> **PROBLEM STATEMENT**
Pick each line containing the word "hobg" out of the data below.

> **ENTRIES SHOWN**
---------------
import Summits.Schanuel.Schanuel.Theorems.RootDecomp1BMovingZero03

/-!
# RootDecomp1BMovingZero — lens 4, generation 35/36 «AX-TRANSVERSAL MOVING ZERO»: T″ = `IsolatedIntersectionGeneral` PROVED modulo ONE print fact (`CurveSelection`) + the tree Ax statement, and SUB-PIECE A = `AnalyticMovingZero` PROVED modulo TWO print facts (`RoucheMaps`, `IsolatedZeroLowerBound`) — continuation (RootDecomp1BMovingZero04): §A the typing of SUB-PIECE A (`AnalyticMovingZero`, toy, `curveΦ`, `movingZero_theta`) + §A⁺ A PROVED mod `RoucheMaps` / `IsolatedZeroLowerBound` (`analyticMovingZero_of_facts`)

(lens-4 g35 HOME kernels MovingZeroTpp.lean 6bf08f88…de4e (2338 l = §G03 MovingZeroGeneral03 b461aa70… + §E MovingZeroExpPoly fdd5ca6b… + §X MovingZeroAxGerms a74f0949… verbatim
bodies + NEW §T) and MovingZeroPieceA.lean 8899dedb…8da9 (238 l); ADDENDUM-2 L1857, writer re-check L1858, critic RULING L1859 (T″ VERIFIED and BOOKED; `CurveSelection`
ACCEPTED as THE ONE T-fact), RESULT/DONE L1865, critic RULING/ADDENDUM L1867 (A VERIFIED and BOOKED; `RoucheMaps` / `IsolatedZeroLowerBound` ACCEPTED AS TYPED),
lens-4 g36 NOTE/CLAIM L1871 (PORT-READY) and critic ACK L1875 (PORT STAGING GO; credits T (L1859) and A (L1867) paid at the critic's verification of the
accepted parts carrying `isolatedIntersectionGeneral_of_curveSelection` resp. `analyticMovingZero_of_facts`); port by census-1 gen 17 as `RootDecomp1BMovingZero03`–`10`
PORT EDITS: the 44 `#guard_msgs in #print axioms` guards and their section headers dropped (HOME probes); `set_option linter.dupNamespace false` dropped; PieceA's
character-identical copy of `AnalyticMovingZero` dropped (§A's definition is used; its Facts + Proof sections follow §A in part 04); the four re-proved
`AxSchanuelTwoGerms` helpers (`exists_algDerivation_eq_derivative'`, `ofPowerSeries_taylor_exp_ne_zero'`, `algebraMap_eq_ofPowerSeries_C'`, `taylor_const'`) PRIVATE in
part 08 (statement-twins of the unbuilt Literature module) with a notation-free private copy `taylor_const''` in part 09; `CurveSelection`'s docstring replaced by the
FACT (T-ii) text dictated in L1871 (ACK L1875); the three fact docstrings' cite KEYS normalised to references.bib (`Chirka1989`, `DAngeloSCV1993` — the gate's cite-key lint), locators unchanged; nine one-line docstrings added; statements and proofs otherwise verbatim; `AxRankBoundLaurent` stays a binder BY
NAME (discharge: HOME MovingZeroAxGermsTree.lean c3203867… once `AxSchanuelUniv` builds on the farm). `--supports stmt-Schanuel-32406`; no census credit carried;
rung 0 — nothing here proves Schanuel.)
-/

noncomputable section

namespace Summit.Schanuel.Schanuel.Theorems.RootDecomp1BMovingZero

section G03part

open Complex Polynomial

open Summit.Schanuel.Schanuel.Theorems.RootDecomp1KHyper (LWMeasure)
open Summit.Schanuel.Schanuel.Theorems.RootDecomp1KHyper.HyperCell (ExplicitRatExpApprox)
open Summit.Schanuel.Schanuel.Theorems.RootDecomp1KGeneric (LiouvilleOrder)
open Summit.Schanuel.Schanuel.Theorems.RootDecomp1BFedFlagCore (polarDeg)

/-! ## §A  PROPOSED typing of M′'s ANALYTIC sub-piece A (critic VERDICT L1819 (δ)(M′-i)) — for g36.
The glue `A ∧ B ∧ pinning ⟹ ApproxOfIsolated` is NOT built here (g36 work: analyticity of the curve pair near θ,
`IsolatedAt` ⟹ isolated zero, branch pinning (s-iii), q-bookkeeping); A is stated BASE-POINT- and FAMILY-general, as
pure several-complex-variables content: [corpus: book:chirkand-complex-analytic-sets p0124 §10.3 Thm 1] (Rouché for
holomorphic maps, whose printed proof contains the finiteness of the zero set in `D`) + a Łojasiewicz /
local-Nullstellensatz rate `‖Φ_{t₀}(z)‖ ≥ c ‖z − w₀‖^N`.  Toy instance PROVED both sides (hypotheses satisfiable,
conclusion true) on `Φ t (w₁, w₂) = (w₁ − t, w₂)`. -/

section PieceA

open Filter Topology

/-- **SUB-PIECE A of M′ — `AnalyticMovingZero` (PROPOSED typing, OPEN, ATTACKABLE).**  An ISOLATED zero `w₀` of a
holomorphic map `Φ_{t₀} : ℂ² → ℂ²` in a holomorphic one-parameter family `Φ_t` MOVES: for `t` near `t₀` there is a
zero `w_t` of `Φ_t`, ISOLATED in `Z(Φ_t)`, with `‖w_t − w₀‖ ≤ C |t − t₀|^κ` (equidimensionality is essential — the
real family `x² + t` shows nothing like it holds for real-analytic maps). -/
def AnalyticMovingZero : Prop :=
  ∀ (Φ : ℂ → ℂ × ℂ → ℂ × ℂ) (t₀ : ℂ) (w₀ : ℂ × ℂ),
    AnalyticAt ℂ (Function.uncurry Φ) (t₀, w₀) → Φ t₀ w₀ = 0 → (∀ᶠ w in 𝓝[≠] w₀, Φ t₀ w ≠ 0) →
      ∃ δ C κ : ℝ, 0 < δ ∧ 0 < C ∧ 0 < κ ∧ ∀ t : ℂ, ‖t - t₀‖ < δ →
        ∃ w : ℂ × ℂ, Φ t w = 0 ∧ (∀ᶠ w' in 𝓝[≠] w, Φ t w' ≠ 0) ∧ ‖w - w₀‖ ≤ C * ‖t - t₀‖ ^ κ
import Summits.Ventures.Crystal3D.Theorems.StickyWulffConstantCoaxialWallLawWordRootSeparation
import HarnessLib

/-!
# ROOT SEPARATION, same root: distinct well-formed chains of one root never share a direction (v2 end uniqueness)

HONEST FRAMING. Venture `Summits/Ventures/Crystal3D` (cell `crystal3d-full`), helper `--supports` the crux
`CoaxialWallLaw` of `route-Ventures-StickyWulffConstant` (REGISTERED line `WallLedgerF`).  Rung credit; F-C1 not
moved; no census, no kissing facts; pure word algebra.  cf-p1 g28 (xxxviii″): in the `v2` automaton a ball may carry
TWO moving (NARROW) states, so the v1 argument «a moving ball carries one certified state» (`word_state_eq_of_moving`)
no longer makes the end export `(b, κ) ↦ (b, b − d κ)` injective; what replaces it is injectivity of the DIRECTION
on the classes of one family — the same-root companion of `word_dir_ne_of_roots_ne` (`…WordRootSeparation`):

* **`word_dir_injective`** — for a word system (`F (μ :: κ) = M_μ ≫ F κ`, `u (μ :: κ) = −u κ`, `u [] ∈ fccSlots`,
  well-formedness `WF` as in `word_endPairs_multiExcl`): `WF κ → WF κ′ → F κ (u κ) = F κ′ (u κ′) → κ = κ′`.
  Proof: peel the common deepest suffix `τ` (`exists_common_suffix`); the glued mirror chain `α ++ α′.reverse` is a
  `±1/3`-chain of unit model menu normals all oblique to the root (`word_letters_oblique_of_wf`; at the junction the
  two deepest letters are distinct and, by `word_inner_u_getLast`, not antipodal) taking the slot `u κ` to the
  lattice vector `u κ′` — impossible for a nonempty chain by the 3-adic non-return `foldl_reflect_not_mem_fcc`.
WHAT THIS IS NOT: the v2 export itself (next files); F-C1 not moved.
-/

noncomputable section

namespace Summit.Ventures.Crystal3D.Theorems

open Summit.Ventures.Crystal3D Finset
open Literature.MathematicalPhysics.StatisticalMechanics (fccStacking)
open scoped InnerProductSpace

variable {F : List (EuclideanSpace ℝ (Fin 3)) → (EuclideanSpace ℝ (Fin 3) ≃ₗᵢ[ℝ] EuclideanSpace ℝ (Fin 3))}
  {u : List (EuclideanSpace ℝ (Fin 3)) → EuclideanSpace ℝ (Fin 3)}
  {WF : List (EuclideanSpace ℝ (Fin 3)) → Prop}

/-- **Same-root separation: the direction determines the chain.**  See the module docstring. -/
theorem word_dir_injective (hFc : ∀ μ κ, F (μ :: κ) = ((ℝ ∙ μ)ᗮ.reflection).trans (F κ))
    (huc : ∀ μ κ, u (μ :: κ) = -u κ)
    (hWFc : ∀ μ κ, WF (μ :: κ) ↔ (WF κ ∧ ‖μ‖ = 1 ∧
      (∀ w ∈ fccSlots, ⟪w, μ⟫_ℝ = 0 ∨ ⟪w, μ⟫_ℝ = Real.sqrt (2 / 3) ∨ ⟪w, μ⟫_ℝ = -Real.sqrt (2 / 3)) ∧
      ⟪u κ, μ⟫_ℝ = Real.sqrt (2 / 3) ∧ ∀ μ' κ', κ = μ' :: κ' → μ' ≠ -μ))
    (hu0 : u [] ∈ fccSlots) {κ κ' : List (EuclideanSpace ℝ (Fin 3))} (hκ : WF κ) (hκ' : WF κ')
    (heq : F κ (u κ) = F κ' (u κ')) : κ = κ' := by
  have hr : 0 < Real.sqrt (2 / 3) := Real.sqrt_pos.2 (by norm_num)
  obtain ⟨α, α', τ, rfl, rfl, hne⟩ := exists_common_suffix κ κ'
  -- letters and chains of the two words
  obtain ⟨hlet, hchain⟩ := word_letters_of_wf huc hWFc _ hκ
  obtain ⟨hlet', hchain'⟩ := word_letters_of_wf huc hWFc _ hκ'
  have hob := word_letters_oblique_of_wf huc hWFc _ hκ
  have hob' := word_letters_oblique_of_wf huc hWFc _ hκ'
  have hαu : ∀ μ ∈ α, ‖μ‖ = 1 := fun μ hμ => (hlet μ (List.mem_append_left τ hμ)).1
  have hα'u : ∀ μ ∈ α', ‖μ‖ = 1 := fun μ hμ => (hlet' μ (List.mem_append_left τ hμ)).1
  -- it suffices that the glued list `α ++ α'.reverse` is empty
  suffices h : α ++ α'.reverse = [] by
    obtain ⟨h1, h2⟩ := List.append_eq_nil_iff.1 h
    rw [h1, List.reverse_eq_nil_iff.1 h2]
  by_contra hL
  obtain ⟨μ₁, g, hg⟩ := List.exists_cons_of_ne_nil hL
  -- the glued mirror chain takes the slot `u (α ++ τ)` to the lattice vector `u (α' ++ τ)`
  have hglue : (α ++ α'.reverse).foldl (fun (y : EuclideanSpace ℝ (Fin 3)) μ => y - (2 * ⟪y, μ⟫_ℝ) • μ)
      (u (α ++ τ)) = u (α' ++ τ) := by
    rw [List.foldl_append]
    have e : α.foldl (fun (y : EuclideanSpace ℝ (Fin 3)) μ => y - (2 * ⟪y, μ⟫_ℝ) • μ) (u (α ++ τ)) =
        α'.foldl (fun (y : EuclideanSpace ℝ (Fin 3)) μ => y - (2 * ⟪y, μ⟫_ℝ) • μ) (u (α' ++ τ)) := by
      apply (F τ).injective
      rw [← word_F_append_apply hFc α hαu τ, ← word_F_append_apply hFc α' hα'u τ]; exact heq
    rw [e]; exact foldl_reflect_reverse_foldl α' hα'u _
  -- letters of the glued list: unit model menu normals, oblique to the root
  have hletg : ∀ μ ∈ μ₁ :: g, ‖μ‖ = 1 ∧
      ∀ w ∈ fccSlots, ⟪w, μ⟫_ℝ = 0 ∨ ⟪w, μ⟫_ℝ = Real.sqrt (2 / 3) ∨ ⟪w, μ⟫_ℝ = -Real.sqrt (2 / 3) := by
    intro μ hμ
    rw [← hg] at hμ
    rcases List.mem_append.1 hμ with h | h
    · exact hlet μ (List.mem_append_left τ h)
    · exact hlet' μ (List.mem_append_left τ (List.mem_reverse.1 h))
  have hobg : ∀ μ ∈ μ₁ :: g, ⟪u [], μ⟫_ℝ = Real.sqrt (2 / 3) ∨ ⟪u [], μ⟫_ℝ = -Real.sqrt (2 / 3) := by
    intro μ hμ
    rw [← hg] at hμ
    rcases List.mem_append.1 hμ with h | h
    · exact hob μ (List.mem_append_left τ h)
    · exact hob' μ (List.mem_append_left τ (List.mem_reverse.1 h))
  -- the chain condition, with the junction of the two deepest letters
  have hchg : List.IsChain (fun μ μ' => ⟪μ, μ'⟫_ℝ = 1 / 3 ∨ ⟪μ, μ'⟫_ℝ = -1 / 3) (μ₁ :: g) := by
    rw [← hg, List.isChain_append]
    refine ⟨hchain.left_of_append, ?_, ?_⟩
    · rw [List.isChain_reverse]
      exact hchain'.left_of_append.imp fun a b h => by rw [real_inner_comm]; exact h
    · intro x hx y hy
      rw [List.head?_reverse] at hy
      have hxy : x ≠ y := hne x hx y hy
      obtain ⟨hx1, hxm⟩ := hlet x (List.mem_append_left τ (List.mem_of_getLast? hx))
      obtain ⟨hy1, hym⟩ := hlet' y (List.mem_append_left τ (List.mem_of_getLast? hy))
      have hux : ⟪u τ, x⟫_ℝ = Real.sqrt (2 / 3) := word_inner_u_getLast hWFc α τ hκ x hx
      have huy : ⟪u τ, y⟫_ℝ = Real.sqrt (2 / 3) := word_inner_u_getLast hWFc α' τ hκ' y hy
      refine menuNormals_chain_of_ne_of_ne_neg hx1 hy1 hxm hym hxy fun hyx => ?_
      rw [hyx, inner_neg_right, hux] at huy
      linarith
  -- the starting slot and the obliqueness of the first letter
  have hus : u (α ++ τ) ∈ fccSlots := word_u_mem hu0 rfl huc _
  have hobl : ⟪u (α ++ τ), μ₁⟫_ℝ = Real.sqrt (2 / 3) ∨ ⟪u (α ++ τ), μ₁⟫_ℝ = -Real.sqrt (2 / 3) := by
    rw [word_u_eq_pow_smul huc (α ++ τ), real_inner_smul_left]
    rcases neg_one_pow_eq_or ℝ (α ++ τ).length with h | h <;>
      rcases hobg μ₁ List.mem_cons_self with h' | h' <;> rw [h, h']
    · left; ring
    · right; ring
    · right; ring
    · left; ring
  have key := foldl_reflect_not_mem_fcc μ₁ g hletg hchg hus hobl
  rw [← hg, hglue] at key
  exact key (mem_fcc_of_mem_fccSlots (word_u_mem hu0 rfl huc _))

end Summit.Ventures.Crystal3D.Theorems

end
---------------
> **THE ANSWER**
  have hobg : ∀ μ ∈ μ₁ :: g, ⟪u [], μ⟫_ℝ = Real.sqrt (2 / 3) ∨ ⟪u [], μ⟫_ℝ = -Real.sqrt (2 / 3) := by
      rcases hobg μ₁ List.mem_cons_self with h' | h' <;> rw [h, h']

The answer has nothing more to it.